Beneath the shop floor, DaCosta had operated a fully functioning recording studio known as Westwood Feedback, where local musicians rehearsed, recorded, and jammed, and he made recordings for local churches.

Among those who recorded there was Michael Emmanuel, of the punk band the Misfits, who began recording with DaCosta early in his career while living in the area. DaCosta also recorded the reggae band No Discipline and the Muller Brothers, family members said, along with numerous other local musicians.

DaCosta himself was a musician, inspired by guitarist Joe Satriani, and played for hours both in the studio and at home.

“He would write his own songs,” Bibi said. “We still have all of that.”

Saying goodbye

Mementos: Bibi DaCosta and Beth DaCosta Kasbarian show off photos of their dad, Donald, and late store cat Beanie, at Westwood Feed Co. on Feb. 21, 2026. John Snyder photo.
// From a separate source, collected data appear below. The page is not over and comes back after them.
/-- **X-ORTH INSTANTIATED ON A KOLYVAGIN CLASS, ordered form.**  On L_T's habitat over the Heegner field (`W/ℚ` globally minimal,
`Δ < 0`, odd Tamagawa product, `ρ̄_{E,2}` onto; `K` imaginary quadratic, `d_K` odd `≠ −3`, Heegner for `N_W`; `τ ≠ 1`), at the
Cassels–Tate level `m = 2^k` (`k ≥ 1`) with class level `2^L`, `L = 2k`, a Weil datum `e` on `E[2^L]` (level written `2^k·2^k`) equivariant
under every lift of every `σ ∈ Aut(K/ℚ)`, and local invariants `inv` (conj-compatible, reciprocity, `Ш³ = 0`, finite support — e.g. the
canonical ones): let `z = 2^{L−e₁} • c_L(n)` (`n` square-free, every `ℓ ∣ n` Zhang–Kolyvagin with `L ≤ M(ℓ)` and
`FrobEqFrobInfty W K (2^L) ℓ`, `e₁ ≤ k`) be Selmer and locally zero at the places over `n`; let `t` be Selmer with `2^k • t = 0`, locally zero
at the places over a square-free `n′` of Zhang–Kolyvagin primes with `L ≤ M(ℓ)`, and `τ_* t = −(ε_n • t)` for `ε_n = −w(E)(−1)^{#n}` (the
sign of `c_L(n)`, Gross Prop. 5.4).  Then for `x, x′ ∈ Ш(E_K)[2^k]` over `z, t`: `B_{2^k}(x, x′) = 0`.
[cite: McCallumLMS1991, §4 Lemma 4.3, Prop. 4.7, §5 Lemma 5.3, Thm. 5.4] [cite: GrossLMS1991, Prop. 5.4, Prop. 6.2 (1)]
[cite: MilneADT2006, Ch. I §6, proof of Prop. 6.9] [cite: DokchitserDokchitserMathZ2012, Theorem (1)] -/
theorem ctLevelPairing_eq_zero_of_kolyvaginClass_of_opposite_sign [NeZero (W.conductorNorm ℤ)]
    (hK : IsImaginaryQuadratic K) (hΔ : W.Δ < 0) (hodd' : Odd (NumberField.discr K)) (hne3 : NumberField.discr K ≠ -3)
    (hH : SatisfiesHeegnerHypothesis (W.conductorNorm ℤ) K) (hodd : Odd W.tamagawaProduct)
    (hρ2 : W.HasSurjectiveModNGaloisRep 2) {τ : K ≃ₐ[ℚ] K} (hτ1 : τ ≠ 1)
    (Dt : ModularParametrizationData W (W.conductorNorm ℤ)) (β : ℤ) (ι : K →+* ℂ)
    {L k : ℕ} (hLk : L = 2 * k) (hk1 : 1 ≤ k) [NeZero (2 ^ k)] [NeZero (2 ^ k * 2 ^ k)]
    (e : (W.baseChange K).geomTorsion ((2 ^ k * 2 ^ k : ℕ) : ℤ) → (W.baseChange K).geomTorsion ((2 ^ k * 2 ^ k : ℕ) : ℤ) →
      AlgebraicClosure K)
    (hμ : ∀ S T, e S T ^ (2 ^ k * 2 ^ k) = 1)
    (hadd₁ : ∀ S₁ S₂ T, e (S₁ + S₂) T = e S₁ T * e S₂ T)
    (hadd₂ : ∀ S T₁ T₂, e S (T₁ + T₂) = e S T₁ * e S T₂)
    (hgal : ∀ (γ : absoluteGaloisGroup K) (S T : (W.baseChange K).geomTorsion ((2 ^ k * 2 ^ k : ℕ) : ℤ)),
      γ • e S T = e (γ • S) (γ • T))
    (halt : ∀ T, e T T = 1)
    (hlift : ∀ (σ : K ≃ₐ[ℚ] K) (τ' : AlgebraicClosure K ≃+* AlgebraicClosure K) (hτ' : IsLiftOfAut σ τ')
      (S T : (W.baseChange K).geomTorsion ((2 ^ k * 2 ^ k : ℕ) : ℤ)),
      τ' (e S T) = e (hτ'.torsionMap W ((2 ^ k * 2 ^ k : ℕ) : ℤ) S) (hτ'.torsionMap W ((2 ^ k * 2 ^ k : ℕ) : ℤ) T))
    (inv : LocalInvariants K (2 ^ k * 2 ^ k)) (hinvc : inv.IsConjCompatible τ) (hPT' : inv.SumInvLocalizationEqZero)
    (hH3 : ∀ c₃ : galoisCohomology (DiscreteGaloisModule.mu K (2 ^ k * 2 ^ k)) 3,
      (∀ v : Place K, galoisCohomology.localization (DiscreteGaloisModule.mu K (2 ^ k * 2 ^ k)) v 3 c₃ = 0) → c₃ = 0)
    (hfin : ∀ D : GeneralCaseData (W.baseChange K) (2 ^ k) e hμ hadd₁ hadd₂ hgal,
      ∃ S : Finset (Place K), ∀ v ∉ S, D.localTerm inv v = 0)
    -- the first class: a Kolyvagin class with provenance
    {n : ℕ} (hn : Squarefree n)
    (hKol : ∀ ℓ ∈ n.primeFactors, Zhang2014.IsKolyvaginPrime (W.conductorNorm ℤ) W K 2 ℓ ∧
      L ≤ Zhang2014.kolyvaginIndex W 2 ℓ ∧ FrobEqFrobInfty W K (2 ^ L) ℓ)
    (d : KolyvaginHeegnerData Dt β ι n) {e₁ : ℕ} (he₁ : e₁ ≤ k)
    (hzS : ((2 ^ (L - e₁) : ℕ) : ℤ) • d.kolyvaginClass Nat.prime_two L ∈ selmerGroup (W.baseChange K) ((2 ^ L : ℕ) : ℤ))
    (hzloc : ∀ ℓ ∈ n.primeFactors, ∀ v : HeightOneSpectrum (𝓞 K), (ℓ : 𝓞 K) ∈ v.asIdeal →
      ((2 ^ (L - e₁) : ℕ) : ℤ) • d.kolyvaginClass Nat.prime_two L ∈
        (W.baseChange K).torsionLocalKer (v.adicCompletion K) ((2 ^ L : ℕ) : ℤ))
    -- the second class
    {t : galH1Torsion (W.baseChange K) ((2 ^ L : ℕ) : ℤ)} (htS : t ∈ selmerGroup (W.baseChange K) ((2 ^ L : ℕ) : ℤ))
    (hkt : ((2 ^ k : ℕ) : ℤ) • t = 0)
    {n' : ℕ} (hn' : Squarefree n')
    (hKol' : ∀ ℓ ∈ n'.primeFactors, Zhang2014.IsKolyvaginPrime (W.conductorNorm ℤ) W K 2 ℓ ∧ L ≤ Zhang2014.kolyvaginIndex W 2 ℓ)
    (htloc : ∀ ℓ ∈ n'.primeFactors, ∀ v : HeightOneSpectrum (𝓞 K), (ℓ : 𝓞 K) ∈ v.asIdeal →
      t ∈ (W.baseChange K).torsionLocalKer (v.adicCompletion K) ((2 ^ L : ℕ) : ℤ))
    (hst : conjAct W τ ((2 ^ L : ℕ) : ℤ) t = -((-W.rootNumber * (-1) ^ n.primeFactors.card) • t))
    -- the Ш-classes over them
    (x x' : ((W.baseChange K).sha)[((2 ^ k : ℕ) : ℤ)])
    (hx : shaTorsionVal (W.baseChange K) (2 ^ k) x =
      torsionH1ToH1 (W.baseChange K) ((2 ^ L : ℕ) : ℤ) (((2 ^ (L - e₁) : ℕ) : ℤ) • d.kolyvaginClass Nat.prime_two L))
    (hx' : shaTorsionVal (W.baseChange K) (2 ^ k) x' = torsionH1ToH1 (W.baseChange K) ((2 ^ L : ℕ) : ℤ) t) :
    ctLevelPairing (W.baseChange K) (2 ^ k) e hμ hadd₁ hadd₂ hgal inv halt hPT' hH3 hfin x x' = 0 := by
  haveI hell : (W.baseChange K).IsElliptic := inferInstanceAs ((W.map (algebraMap ℚ K)).IsElliptic)
  haveI : Fact (Nat.Prime 2) := ⟨Nat.prime_two⟩
  have hne4 : NumberField.discr K ≠ -4 := fun h ↦ by
    rw [h] at hodd'
    exact (Int.not_even_iff_odd.mpr hodd') ⟨-2, by norm_num⟩
  have hsurj1 : W.HasSurjectiveModNGaloisRep ((2 : ℤ) ^ 1) := by rwa [pow_one]
  have hL1 : 1 ≤ L := by omega
  have hL0 : (2 ^ L : ℕ) ≠ 0 := pow_ne_zero _ two_ne_zero
  have hNm : 2 ^ L = 2 ^ k * 2 ^ k := by subst hLk; rw [two_mul, pow_add]
  have hττ : τ * τ = 1 := mul_self_eq_one_of_isImaginaryQuadratic hK τ
  have hKol₂ : ∀ ℓ ∈ n.primeFactors, Zhang2014.IsKolyvaginPrime (W.conductorNorm ℤ) W K 2 ℓ ∧
      L ≤ Zhang2014.kolyvaginIndex W 2 ℓ := fun ℓ hℓ ↦ ⟨(hKol ℓ hℓ).1, (hKol ℓ hℓ).2.1⟩
  -- no `Γ_K`-fixed point in `E[2^k]`: `E(K)[2] = 0`
  have h2K : ∀ P : (W.baseChange K).toAffine.Point, 2 • P = 0 → P = 0 :=
    forall_two_nsmul_baseChange_of_hasSurjectiveModNGaloisRep_two_of_isImaginaryQuadratic W hρ2 K hK
  have hnofix : ∀ P : geomTorsion (W.baseChange K) ((2 ^ k : ℕ) : ℤ), (∀ g : absoluteGaloisGroup K, g • P = P) → P = 0 :=
    fun P hP ↦ VisiblePairAtTwo.geomTorsion_fixed_eq_zero_of_forall_two_nsmul (W.baseChange K) h2K k P hP
  -- the abstract data: `c = c_L(n)`, `k′ = 2^{k−e₁}`, `s = ε_n`, `Sn` / `Sn′` the places over `n` / `n′`
  set c := d.kolyvaginClass Nat.prime_two L with hcdef
  have hz : ((2 ^ (L - e₁) : ℕ) : ℤ) • c = ((2 ^ k : ℕ) : ℤ) • (((2 ^ (k - e₁) : ℕ) : ℤ) • c) := by
    rw [smul_smul, ← natCast_two_pow_sub_eq_mul hLk he₁]
  have hsc : conjAct W τ ((2 ^ L : ℕ) : ℤ) (((2 ^ (k - e₁) : ℕ) : ℤ) • c) =
      (-W.rootNumber * (-1) ^ n.primeFactors.card) • (((2 ^ (k - e₁) : ℕ) : ℤ) • c) :=
    conjAct_two_pow_zsmul_kolyvaginClass_eq_sign_smul W K Dt β ι hK hne3 hne4 hodd' hH hsurj1 τ hτ1 hn hL1 hKol₂ d (k - e₁)
  refine ctLevelPairing_eq_zero_of_opposite_signs_of_level_eq W K hNm hNm.symm hK hΔ hL1 hτ1 hττ e hμ hadd₁ hadd₂ hgal halt inv
    hinvc hPT' hH3 hfin hnofix x x' hzS htS hx hx' (((2 ^ (k - e₁) : ℕ) : ℤ)) hz hkt hsc hst
    {q | ((n : ℕ) : 𝓞 K) ∈ q.asIdeal} {q | ((n' : ℕ) : 𝓞 K) ∈ q.asIdeal} ?_ ?_ ?_ ?_ ?_
  · -- `c_L(n)` is Selmer off `n` at every place (Gross Prop. 6.2 (1), odd Tamagawa; complex places)
    intro v hv
    rcases v with w | q
    · rw [selmerLocalKer_completion_inl]
      exact mem_selmerLocalKer_infinitePlace_of_isImaginaryQuadratic hK _ w _
    · rw [selmerLocalKer_completion_inr]
      exact P2.TamagawaSelmerAtTwo.kolyvaginClass_mem_selmerLocalKer_two_pow_of_not_mem d hK hH hodd hn.ne_zero L q
        fun h ↦ hv q h rfl
  · -- `2^k • loc_q (2^{k−e₁} c) = loc_q z = 0` at the places over `n`
    intro q hq
    obtain ⟨ℓ, hℓ, hℓq⟩ := (JET.SelmerVocabulary.natCast_mem_iff_exists_primeFactor_mem hn.ne_zero q).mp hq
    haveI : CharZero (q.adicCompletion K) := charZero_of_injective_algebraMap (algebraMap K (q.adicCompletion K)).injective
    have h := (mem_torsionLocalKer_iff_res_eq_zero (W.baseChange K) (q.adicCompletion K) hL0 _).mp (hzloc ℓ hℓ q hℓq)
    rw [hz] at h
    exact (map_zsmul _ _ _).symm.trans h
  · -- `loc_q t = 0` at the places over `n′`
    intro q hq
    obtain ⟨ℓ, hℓ, hℓq⟩ := (JET.SelmerVocabulary.natCast_mem_iff_exists_primeFactor_mem hn'.ne_zero q).mp hq
    haveI : CharZero (q.adicCompletion K) := charZero_of_injective_algebraMap (algebraMap K (q.adicCompletion K)).injective
    exact (mem_torsionLocalKer_iff_res_eq_zero (W.baseChange K) (q.adicCompletion K) hL0 _).mp (htloc ℓ hℓ q hℓq)
  · -- `E[2^L] ⊂ E(K_q)` at the places over `n′` (index `≥ L`)
    intro q hq g Q
    obtain ⟨ℓ, hℓ, hℓq⟩ := (JET.SelmerVocabulary.natCast_mem_iff_exists_primeFactor_mem hn'.ne_zero q).mp hq
    exact galoisRep_toLocal_apply_eq_self W K hK (hKol' ℓ hℓ).1 (hKol' ℓ hℓ).2 q hℓq g Q
  · -- the places over `n` are deep inert Kolyvagin places carrying the lift-equivariance of `e`
    intro q hq _
    obtain ⟨ℓ, hℓ, hℓq⟩ := (JET.SelmerVocabulary.natCast_mem_iff_exists_primeFactor_mem hn.ne_zero q).mp hq
    have hfix : τ • q = q := smul_place_eq_of_zhangKolyvaginPrime W K (hKol ℓ hℓ).1 τ hℓq
    exact ⟨ℓ, hfix, (hKol ℓ hℓ).1, (hKol ℓ hℓ).2.1, (hKol ℓ hℓ).2.2, hℓq,
      fun S T ↦ (hlift τ _ (isLiftOfAut_liftAutPlace τ hfix) S T).symm⟩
Customers who noticed the closing sign stopped in throughout the day. There were hugs and tears. With the weather report warning of an imminent blizzard, there likely won’t be much foot traffic for several days.

Nikki DeBiase of Westwood said she and her family learned of the closing only when her daughter, Emma, paused at the door and pointed it out. “I thought it meant they were closed for the day,” DeBiase said. “She said, ‘No—I think they’re closing.’”

Inside, the news settled in quickly. “We are devastated right now,” DeBiase said. This is our community. This is Westwood—and it’s very sad to find out that they won’t be here anymore.”

The closing was hard on the family, they said, in part because Westwood Feed Co. has been a thread in people’s lives for decades. They’ve watched generations come in for feed and advice—and they’ve also had to say goodbye, over the years, to longtime customers who passed away. “That was tough,” one daughter said. “My dad was close to a lot of his customers.”

Asked what he would like to say to customers who have passed through Westwood Feed Co. over the years, DaCosta, on the phone in Florida, paused. A practical man, he searched briefly for words to mark the moment.

“Thanks for everything,” he said. “Every dog has its day.”

John Snyder photo.
A little bit of everything at Westwood Feed Co. John Snyder photo.
The original balance scale, used for decades to weigh seed and feed, remains on duty inside Westwood Feed Co. The metal of the balance is dented from use. John Snyder photo.